I had expected to return to SCOSYA duties this week as we had a team meeting scheduled for Monday morning, but the meeting was pushed back t next Wednesday so in the meantime I decided to focus on other projects instead. I did tick off one item on my SCOSYA ‘to do’ list this week, though: I managed to track down a bug which was causing the CSV view of the map data to include an extra column for some data, which was offsetting some of the rows and thus messing up the structure. The problem was caused by the ‘data that doesn’t meet your criteria’ being included. This data includes an extra field so that the system knows that its points on the map should be coloured grey. In the CSV view this extra field was being added to the middle of each spreadsheet row, which was pushing everything else along one cell. I decided to remove this data from the CSV as it’s not really necessary to include it. The CSV instead should focus on the relevant data, not the stuff that doesn’t match.
I had to undertake a few more Apple developer account related tasks this week, which took up a bit of time. I also spent some time doing further AHRC review duties and responded to a request from Sarah Jones of the DCC regarding a workshop about Technical Plans. I also fixed some issues in the rather ancient ‘Learning with the online Thesaurus of Old English’ website. I spent the best part of Wednesday working on the REELS project. One of the project team would like export and import facilities to be added to the CMS to enable the data to be exported to an Excel compatible format. As the structure of the data is rather complex (13 inter-related tables), converting this to a flat spreadsheet is going to be rather tricky and will take a lot of planning. I spent several hours thinking about the implications and replying to the team member’s original email. Once I receive some clarification on a number of issues I raised I will set about implementing the required feature.
On Tuesday I met with Marc and Fraser to discuss updates to the Historical Thesaurus based on the new data supplied to us from the OED people. We discussed the scripts I had already created to analyse the data and considered our next steps, which for me would involve the creation of further scripts that Fraser would then be able to access in order to check the data. It is going to be rather tricky to ensure all of the correct changes are implemented. For example, the OED has revised dates for words and we generally want to use these instead of the dates we currently have in the HT, but in some particular cases our dates will still be the more accurate. There are also issues relating to matching up words in the HT with words in the OED data as sometimes words have changed category, or words are formatted differently (hyphens or spaces etc) and therefore don’t match up.
My first task following the meeting was to update the scripts I had created that show which categories in the two datasets don’t match up. The OED data includes lots of empty top-level categories that don’t have a part of speech, and as these would never match up with any HT category I removed them from my script. I also updated the script I created that lists words within matching HT / OED categories so that words are converted to lower case before comparison happens as there were some mismatches between the datasets (e.g. ‘Arctic Circle’ and ‘Arctic circle’ weren’t being matched).
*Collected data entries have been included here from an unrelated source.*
import Literature.MathematicalPhysics.KineticTheory.VelocityAverageOperator
import HarnessLib

/-!
# `A A*` is a space-time convolution: the `TT*` kernel of velocity averaging

Topic: MathematicalPhysics / KineticTheory. Fourth file of the Fourier-free proof of the `L¹`
velocity-averaging lemma (CIP 1994 Lemma 5.3.9; see the header of `VelocityAverageOperator`).
For the averaged Duhamel operator `A = avgDuhamel ψ₀ S` and its adjoint `A* = adjAvgDuhamel ψ₀ S`
one computes, for bounded measurable `G` on space-time `ℝ × E`,

  `(A A* G)(t, x) = ∫ dξ ψ₀(ξ)² ∫∫_{(0,S)²} G(t - (s - s'), x - (s - s')ξ) ds ds'`
  `             = ∫ dσ W_S(σ) ∫ dξ ψ₀(ξ)² G(t - σ, x - σξ)`        (`σ = s - s'`)
  `             = ∫ dσ ∫ dz W_S(σ) |σ|^{-d} ψ₀(z/σ)² G(t - σ, x - z)`  (`z = σξ`, `d = dim E`)
  `             = (κ ∗ G)(t, x)`,

with the window overlap `W_S(σ) = |{s' ∈ (0,S) : σ + s' ∈ (0,S)}|` (`lagOverlap S σ`) and the
**`TT*` kernel** `κ(σ, z) = W_S(σ) |σ|^{-d} ψ₀(z/σ)²` (`ttKernel ψ₀ S`), an integrable function on
`ℝ × E` (`integrable_ttKernel`; `∫ κ = (∫ W_S) ‖ψ₀‖₂²` by scaling back). This is the dispersion
mechanism of free transport (Saint-Raymond 2009, §3.3.2: "a set of small measure in `x` is changed
into a set of small measure in `v`") in `TT*` form. Main result:
`avgDuhamel_adjAvgDuhamel_eq` (`A A* G = κ ∗ G` pointwise). Everything is proved.

## References

* C. Cercignani, R. Illner, M. Pulvirenti, *The Mathematical Theory of Dilute Gases*, Springer
  (1994), §5.3, proof of Lemma 5.3.9, p. 155. [CIPDiluteGases1994]
* L. Saint-Raymond, *Hydrodynamic Limits of the Boltzmann Equation*, LNM 1971 (2009), §3.3.2,
  Prop. 3.3.3 (dispersion of the free transport operator). [SaintRaymond2009]
-/

noncomputable section

open MeasureTheory Set Filter Function Metric Module
open _root_.Topology
open scoped ENNReal NNReal

namespace Literature.MathematicalPhysics.KineticTheory

/-! ## The window overlap function -/

section Overlap

/-- The **window overlap** `W_S(σ) = |{s' ∈ (0, S) : σ + s' ∈ (0, S)}|`, written as an integral
(it equals `(S - |σ|)₊`, which is not needed). [folklore] -/
def lagOverlap (S σ : ℝ) : ℝ :=
  ∫ s' in Ioo (0 : ℝ) S, (Ioo (0 : ℝ) S).indicator (fun _ => (1 : ℝ)) (σ + s')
I then thought it might be useful to be able to view all of the words within categories that didn’t match across the two datasets, as a means of possibly identifying where problems might be and which category should match which. Marc emailed me on Thursday with an urgent request for some figures relating to the updates we’re doing so I got those to him as soon as I could. I then set about creating a new script that looks at the distinct words in the HT database and then compares every ‘sense’ of the word across the two datasets. Basically counting the number of categories each word appears in within each dataset and seeing how these differ. The script outputs three tables of data. The first set shows all those words that appear more often in HT categories than OED categories (with counts of categories and details of each category included). The second set lists words that appear more often in OED categories than HT categories. The this lists those words that appear in the same number of categories, but only those ones where those listed categories are not exactly the same in each set (i.e. pinpointing where words have moved category).
In the set for ‘appears more in OED categories than HT categories’ I also included any distinct words found in the OED dataset that were not present at all in the HT dataset. Rather surprisingly there were 45804 words in the OED data that were not found in the HT data. This is surprising because there are 369888 distinct non-OE words in the HT data and only 322635 distinct words in the new OED data. It took a bit more investigation to figure out what was going on, but it looks like a lot of the remaining ‘new’ words are phrases, or have brackets, or hyphens and I suspect a lot of these are just variants of words we already have in the HT rather than being new words per se. I think we’re going to have to be careful when adding ‘new’ words.
On Friday I managed to complete work on these new scripts and save the output as static HTML tables for further analysis by Fraser. There are 57420 words that appear more often in the HT data than the OED data, 59085 words that appear more often in the OED data (including ‘new’ words), and 11959 words that appear the same number of times in each dataset but appear in different categories. That’s a lot of analysis to carry out, but hopefully we can come up with a series of rules to properly align the majority of these.